### WORK INSTRUCTIONS
Your job with the data below: print everything from the line that holds "defines an elliptic" down to the line that holds "h (r.check_spec h).2.1)", ends included, exactly, and nothing else.

### PROVIDED MATERIAL
-*-

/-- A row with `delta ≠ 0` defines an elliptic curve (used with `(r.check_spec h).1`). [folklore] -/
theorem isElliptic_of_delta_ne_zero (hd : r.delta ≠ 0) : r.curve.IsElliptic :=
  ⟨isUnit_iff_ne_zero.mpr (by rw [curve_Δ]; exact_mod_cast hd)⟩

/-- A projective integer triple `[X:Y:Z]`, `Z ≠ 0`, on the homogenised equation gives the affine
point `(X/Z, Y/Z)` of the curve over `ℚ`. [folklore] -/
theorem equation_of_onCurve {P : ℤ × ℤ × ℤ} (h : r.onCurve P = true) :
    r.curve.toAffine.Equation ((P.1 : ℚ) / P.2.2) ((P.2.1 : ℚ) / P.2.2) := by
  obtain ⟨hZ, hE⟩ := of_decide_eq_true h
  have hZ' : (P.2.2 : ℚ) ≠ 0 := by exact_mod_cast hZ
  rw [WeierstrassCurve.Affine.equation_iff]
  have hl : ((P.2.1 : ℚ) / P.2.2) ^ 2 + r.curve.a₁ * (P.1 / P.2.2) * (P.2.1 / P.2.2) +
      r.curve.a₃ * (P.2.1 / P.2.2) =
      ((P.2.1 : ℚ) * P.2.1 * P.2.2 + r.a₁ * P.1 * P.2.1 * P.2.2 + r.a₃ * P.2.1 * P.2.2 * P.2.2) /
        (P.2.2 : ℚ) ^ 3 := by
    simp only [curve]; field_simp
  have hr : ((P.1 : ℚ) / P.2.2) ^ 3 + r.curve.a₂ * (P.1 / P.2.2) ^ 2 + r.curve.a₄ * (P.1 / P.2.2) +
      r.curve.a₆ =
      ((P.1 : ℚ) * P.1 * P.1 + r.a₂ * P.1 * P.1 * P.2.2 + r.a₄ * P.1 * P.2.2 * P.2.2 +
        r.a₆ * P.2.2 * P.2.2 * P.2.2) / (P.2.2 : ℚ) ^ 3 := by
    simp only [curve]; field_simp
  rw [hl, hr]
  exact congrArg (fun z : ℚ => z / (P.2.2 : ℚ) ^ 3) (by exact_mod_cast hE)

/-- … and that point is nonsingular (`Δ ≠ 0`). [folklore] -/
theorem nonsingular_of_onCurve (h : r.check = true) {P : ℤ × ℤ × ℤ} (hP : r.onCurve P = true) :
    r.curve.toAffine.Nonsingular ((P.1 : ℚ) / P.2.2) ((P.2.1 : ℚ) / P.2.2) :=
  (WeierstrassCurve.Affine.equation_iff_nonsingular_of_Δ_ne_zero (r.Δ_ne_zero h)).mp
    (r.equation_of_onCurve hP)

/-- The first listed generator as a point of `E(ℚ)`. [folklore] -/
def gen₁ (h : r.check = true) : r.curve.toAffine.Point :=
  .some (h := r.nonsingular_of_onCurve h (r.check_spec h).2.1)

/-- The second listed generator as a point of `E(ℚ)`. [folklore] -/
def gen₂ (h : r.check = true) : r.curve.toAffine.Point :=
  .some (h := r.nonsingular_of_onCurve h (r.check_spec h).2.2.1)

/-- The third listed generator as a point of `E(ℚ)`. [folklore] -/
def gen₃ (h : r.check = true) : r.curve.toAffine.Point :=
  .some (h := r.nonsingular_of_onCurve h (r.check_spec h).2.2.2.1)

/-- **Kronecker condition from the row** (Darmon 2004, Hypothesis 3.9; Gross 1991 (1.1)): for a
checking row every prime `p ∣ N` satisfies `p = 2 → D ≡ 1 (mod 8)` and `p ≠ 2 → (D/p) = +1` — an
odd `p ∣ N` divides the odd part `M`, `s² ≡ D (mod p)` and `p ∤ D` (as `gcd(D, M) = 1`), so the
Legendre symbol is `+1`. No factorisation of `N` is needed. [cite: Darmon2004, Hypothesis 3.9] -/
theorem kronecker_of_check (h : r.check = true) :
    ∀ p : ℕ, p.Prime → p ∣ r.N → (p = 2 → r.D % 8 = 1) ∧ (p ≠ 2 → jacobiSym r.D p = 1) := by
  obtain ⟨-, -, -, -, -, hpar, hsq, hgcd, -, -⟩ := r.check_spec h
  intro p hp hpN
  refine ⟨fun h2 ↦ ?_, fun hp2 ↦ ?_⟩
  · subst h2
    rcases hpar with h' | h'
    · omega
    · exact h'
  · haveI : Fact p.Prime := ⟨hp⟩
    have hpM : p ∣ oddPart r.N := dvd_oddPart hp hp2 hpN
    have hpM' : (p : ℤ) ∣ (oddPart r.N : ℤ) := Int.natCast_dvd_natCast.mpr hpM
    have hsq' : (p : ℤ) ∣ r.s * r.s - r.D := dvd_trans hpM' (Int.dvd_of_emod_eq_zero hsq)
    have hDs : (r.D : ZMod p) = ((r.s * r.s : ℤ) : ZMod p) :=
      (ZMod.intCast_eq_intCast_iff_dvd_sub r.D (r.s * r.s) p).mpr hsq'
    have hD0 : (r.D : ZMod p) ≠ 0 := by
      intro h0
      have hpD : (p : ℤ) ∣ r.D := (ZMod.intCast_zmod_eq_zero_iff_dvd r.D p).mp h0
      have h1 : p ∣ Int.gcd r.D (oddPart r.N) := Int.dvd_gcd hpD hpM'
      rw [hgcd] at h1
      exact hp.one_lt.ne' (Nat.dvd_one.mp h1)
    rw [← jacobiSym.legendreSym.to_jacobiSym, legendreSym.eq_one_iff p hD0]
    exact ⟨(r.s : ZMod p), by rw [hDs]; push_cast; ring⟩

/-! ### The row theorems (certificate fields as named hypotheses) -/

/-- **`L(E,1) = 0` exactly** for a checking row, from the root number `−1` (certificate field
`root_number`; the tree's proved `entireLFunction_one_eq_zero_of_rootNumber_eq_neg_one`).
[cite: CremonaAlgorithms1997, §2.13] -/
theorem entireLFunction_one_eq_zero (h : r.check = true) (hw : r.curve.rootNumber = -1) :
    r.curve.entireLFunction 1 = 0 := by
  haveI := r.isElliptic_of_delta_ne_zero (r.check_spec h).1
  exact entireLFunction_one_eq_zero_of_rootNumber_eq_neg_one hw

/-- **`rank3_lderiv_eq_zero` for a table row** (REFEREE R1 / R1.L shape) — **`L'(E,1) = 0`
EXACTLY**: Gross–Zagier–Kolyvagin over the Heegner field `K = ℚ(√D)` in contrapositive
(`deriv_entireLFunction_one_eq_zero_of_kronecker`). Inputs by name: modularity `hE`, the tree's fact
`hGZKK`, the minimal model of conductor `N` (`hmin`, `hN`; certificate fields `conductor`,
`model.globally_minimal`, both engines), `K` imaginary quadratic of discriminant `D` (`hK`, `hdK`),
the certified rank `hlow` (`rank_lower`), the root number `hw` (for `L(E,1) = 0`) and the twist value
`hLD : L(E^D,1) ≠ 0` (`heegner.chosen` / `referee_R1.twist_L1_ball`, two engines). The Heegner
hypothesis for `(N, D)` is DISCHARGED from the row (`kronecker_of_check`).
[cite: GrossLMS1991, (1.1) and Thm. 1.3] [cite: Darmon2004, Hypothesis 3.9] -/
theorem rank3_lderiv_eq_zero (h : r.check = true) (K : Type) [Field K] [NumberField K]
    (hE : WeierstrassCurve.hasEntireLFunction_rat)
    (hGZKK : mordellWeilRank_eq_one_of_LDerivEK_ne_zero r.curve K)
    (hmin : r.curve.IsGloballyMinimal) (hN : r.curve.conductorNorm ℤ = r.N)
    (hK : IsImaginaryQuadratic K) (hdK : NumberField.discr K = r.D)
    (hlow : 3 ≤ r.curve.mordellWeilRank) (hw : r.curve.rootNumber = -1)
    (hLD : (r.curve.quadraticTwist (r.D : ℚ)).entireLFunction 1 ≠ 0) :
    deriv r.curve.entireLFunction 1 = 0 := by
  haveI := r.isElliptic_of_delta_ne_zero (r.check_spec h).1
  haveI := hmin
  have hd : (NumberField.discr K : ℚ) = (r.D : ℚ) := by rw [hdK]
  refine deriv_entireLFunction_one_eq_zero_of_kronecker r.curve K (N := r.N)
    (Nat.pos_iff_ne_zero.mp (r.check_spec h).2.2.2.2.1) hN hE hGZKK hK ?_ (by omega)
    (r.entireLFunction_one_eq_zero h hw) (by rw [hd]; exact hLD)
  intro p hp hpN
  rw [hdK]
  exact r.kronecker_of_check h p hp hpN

-*-

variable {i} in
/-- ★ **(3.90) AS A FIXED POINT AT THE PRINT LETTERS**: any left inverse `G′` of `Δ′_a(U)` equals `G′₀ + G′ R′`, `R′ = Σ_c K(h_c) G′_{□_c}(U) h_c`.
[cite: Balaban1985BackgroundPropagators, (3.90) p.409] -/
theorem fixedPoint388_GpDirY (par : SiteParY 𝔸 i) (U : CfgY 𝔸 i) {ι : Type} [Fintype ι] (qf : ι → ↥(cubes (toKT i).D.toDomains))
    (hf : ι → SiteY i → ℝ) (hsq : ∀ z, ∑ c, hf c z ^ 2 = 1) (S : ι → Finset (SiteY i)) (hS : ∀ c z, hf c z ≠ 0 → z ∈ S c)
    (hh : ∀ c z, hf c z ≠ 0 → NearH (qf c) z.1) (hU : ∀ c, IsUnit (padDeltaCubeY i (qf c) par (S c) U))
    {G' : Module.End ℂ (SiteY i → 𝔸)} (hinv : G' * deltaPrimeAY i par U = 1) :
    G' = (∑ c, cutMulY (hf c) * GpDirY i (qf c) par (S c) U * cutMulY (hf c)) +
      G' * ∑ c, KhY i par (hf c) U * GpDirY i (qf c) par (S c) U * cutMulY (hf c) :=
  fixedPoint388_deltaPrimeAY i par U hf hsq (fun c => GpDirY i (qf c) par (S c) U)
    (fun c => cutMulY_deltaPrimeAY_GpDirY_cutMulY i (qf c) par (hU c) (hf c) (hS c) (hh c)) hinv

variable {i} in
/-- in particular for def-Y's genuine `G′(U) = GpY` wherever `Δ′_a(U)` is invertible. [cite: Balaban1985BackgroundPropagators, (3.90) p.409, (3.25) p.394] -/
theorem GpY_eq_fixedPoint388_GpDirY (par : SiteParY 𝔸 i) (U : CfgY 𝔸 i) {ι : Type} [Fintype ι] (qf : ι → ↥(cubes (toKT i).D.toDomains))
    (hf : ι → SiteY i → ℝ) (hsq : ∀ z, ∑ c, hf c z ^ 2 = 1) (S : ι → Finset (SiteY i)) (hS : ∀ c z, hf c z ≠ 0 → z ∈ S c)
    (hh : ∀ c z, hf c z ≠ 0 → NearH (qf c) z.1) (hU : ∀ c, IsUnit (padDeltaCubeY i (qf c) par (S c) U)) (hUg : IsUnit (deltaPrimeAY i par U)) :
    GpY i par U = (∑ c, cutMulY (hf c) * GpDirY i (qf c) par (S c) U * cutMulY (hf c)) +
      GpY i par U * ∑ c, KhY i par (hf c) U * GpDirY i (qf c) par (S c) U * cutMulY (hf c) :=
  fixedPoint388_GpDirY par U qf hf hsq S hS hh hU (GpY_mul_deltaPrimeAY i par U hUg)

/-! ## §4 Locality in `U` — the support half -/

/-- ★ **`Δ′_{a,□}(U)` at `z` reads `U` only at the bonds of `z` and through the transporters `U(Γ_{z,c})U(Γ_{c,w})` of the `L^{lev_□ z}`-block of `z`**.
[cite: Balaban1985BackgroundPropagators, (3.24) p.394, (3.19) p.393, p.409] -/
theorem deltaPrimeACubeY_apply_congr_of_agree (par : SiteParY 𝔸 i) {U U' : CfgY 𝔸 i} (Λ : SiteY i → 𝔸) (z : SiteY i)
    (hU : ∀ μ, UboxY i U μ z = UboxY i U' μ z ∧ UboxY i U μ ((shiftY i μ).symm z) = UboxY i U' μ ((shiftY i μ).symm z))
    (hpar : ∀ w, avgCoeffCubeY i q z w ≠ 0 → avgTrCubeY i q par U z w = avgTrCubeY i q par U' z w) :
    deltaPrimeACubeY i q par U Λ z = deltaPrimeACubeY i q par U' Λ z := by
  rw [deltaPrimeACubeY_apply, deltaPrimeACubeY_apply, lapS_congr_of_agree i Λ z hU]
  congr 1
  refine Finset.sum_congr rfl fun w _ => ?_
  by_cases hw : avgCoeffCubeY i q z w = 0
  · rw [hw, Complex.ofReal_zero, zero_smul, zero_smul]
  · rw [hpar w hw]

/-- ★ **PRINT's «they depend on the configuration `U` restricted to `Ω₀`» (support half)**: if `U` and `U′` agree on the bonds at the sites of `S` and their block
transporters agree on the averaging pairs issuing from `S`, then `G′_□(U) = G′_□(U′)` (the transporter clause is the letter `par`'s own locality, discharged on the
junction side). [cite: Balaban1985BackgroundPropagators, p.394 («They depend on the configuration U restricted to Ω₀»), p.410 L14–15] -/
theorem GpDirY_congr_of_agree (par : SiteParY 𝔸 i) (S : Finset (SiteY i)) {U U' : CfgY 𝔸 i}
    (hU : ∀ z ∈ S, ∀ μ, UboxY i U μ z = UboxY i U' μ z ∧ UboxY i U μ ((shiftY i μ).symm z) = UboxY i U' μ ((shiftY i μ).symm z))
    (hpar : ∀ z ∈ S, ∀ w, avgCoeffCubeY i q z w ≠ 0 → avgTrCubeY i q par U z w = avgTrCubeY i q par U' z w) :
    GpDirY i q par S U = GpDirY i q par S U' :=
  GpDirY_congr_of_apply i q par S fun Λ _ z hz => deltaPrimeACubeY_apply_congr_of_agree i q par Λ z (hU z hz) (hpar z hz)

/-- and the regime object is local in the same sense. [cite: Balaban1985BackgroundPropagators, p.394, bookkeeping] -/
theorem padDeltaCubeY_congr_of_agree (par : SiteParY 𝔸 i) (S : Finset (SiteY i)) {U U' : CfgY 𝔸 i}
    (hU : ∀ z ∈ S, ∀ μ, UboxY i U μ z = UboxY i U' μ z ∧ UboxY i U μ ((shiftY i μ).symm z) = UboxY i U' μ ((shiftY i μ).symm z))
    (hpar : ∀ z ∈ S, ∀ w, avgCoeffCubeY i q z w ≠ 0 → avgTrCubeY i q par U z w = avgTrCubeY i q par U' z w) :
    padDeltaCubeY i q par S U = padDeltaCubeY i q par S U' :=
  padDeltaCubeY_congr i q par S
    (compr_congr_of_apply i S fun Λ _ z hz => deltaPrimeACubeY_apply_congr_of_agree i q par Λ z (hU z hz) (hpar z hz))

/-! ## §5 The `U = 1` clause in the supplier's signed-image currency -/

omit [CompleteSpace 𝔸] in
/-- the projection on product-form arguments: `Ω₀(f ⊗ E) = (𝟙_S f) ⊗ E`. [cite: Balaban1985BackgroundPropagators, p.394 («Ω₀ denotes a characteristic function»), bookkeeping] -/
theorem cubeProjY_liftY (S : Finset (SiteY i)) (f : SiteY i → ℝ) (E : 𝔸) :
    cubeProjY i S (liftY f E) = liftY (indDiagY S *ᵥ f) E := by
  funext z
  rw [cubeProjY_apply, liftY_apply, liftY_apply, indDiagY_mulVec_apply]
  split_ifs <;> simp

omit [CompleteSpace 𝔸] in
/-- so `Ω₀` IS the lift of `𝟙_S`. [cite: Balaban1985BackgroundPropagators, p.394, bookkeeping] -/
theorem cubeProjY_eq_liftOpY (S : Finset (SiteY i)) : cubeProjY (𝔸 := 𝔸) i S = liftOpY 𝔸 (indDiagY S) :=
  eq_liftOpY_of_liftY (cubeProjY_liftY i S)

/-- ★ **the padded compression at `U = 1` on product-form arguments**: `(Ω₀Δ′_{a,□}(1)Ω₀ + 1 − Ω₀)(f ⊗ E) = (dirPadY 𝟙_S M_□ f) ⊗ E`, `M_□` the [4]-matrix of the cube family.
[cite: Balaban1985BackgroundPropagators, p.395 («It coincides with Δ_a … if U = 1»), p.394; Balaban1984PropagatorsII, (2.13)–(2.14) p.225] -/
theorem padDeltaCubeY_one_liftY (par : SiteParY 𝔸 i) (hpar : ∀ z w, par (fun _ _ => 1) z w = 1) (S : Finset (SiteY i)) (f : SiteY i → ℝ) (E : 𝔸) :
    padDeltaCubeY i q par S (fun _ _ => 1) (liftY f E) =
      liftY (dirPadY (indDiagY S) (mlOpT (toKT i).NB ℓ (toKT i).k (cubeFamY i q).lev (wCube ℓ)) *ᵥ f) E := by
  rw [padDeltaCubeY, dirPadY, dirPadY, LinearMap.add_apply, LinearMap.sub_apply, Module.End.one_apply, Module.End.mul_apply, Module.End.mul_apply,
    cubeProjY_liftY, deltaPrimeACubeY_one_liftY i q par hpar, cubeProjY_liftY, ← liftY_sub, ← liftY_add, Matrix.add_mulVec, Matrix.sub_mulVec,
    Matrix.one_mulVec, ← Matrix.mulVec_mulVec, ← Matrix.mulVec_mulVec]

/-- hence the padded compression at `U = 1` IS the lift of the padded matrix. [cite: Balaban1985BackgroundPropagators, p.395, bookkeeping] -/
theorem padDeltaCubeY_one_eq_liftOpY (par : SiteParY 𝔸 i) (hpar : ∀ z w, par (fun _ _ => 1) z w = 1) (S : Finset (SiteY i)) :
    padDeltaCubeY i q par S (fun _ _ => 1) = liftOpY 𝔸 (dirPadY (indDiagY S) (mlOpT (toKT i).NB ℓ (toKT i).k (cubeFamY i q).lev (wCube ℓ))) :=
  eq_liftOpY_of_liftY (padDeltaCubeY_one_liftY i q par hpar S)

-*-

### RESPONSE
/-- A row with `delta ≠ 0` defines an elliptic curve (used with `(r.check_spec h).1`). [folklore] -/
theorem isElliptic_of_delta_ne_zero (hd : r.delta ≠ 0) : r.curve.IsElliptic :=
  ⟨isUnit_iff_ne_zero.mpr (by rw [curve_Δ]; exact_mod_cast hd)⟩

/-- A projective integer triple `[X:Y:Z]`, `Z ≠ 0`, on the homogenised equation gives the affine
point `(X/Z, Y/Z)` of the curve over `ℚ`. [folklore] -/
theorem equation_of_onCurve {P : ℤ × ℤ × ℤ} (h : r.onCurve P = true) :
    r.curve.toAffine.Equation ((P.1 : ℚ) / P.2.2) ((P.2.1 : ℚ) / P.2.2) := by
  obtain ⟨hZ, hE⟩ := of_decide_eq_true h
  have hZ' : (P.2.2 : ℚ) ≠ 0 := by exact_mod_cast hZ
  rw [WeierstrassCurve.Affine.equation_iff]
  have hl : ((P.2.1 : ℚ) / P.2.2) ^ 2 + r.curve.a₁ * (P.1 / P.2.2) * (P.2.1 / P.2.2) +
      r.curve.a₃ * (P.2.1 / P.2.2) =
      ((P.2.1 : ℚ) * P.2.1 * P.2.2 + r.a₁ * P.1 * P.2.1 * P.2.2 + r.a₃ * P.2.1 * P.2.2 * P.2.2) /
        (P.2.2 : ℚ) ^ 3 := by
    simp only [curve]; field_simp
  have hr : ((P.1 : ℚ) / P.2.2) ^ 3 + r.curve.a₂ * (P.1 / P.2.2) ^ 2 + r.curve.a₄ * (P.1 / P.2.2) +
      r.curve.a₆ =
      ((P.1 : ℚ) * P.1 * P.1 + r.a₂ * P.1 * P.1 * P.2.2 + r.a₄ * P.1 * P.2.2 * P.2.2 +
        r.a₆ * P.2.2 * P.2.2 * P.2.2) / (P.2.2 : ℚ) ^ 3 := by
    simp only [curve]; field_simp
  rw [hl, hr]
  exact congrArg (fun z : ℚ => z / (P.2.2 : ℚ) ^ 3) (by exact_mod_cast hE)

/-- … and that point is nonsingular (`Δ ≠ 0`). [folklore] -/
theorem nonsingular_of_onCurve (h : r.check = true) {P : ℤ × ℤ × ℤ} (hP : r.onCurve P = true) :
    r.curve.toAffine.Nonsingular ((P.1 : ℚ) / P.2.2) ((P.2.1 : ℚ) / P.2.2) :=
  (WeierstrassCurve.Affine.equation_iff_nonsingular_of_Δ_ne_zero (r.Δ_ne_zero h)).mp
    (r.equation_of_onCurve hP)

/-- The first listed generator as a point of `E(ℚ)`. [folklore] -/
def gen₁ (h : r.check = true) : r.curve.toAffine.Point :=
  .some (h := r.nonsingular_of_onCurve h (r.check_spec h).2.1)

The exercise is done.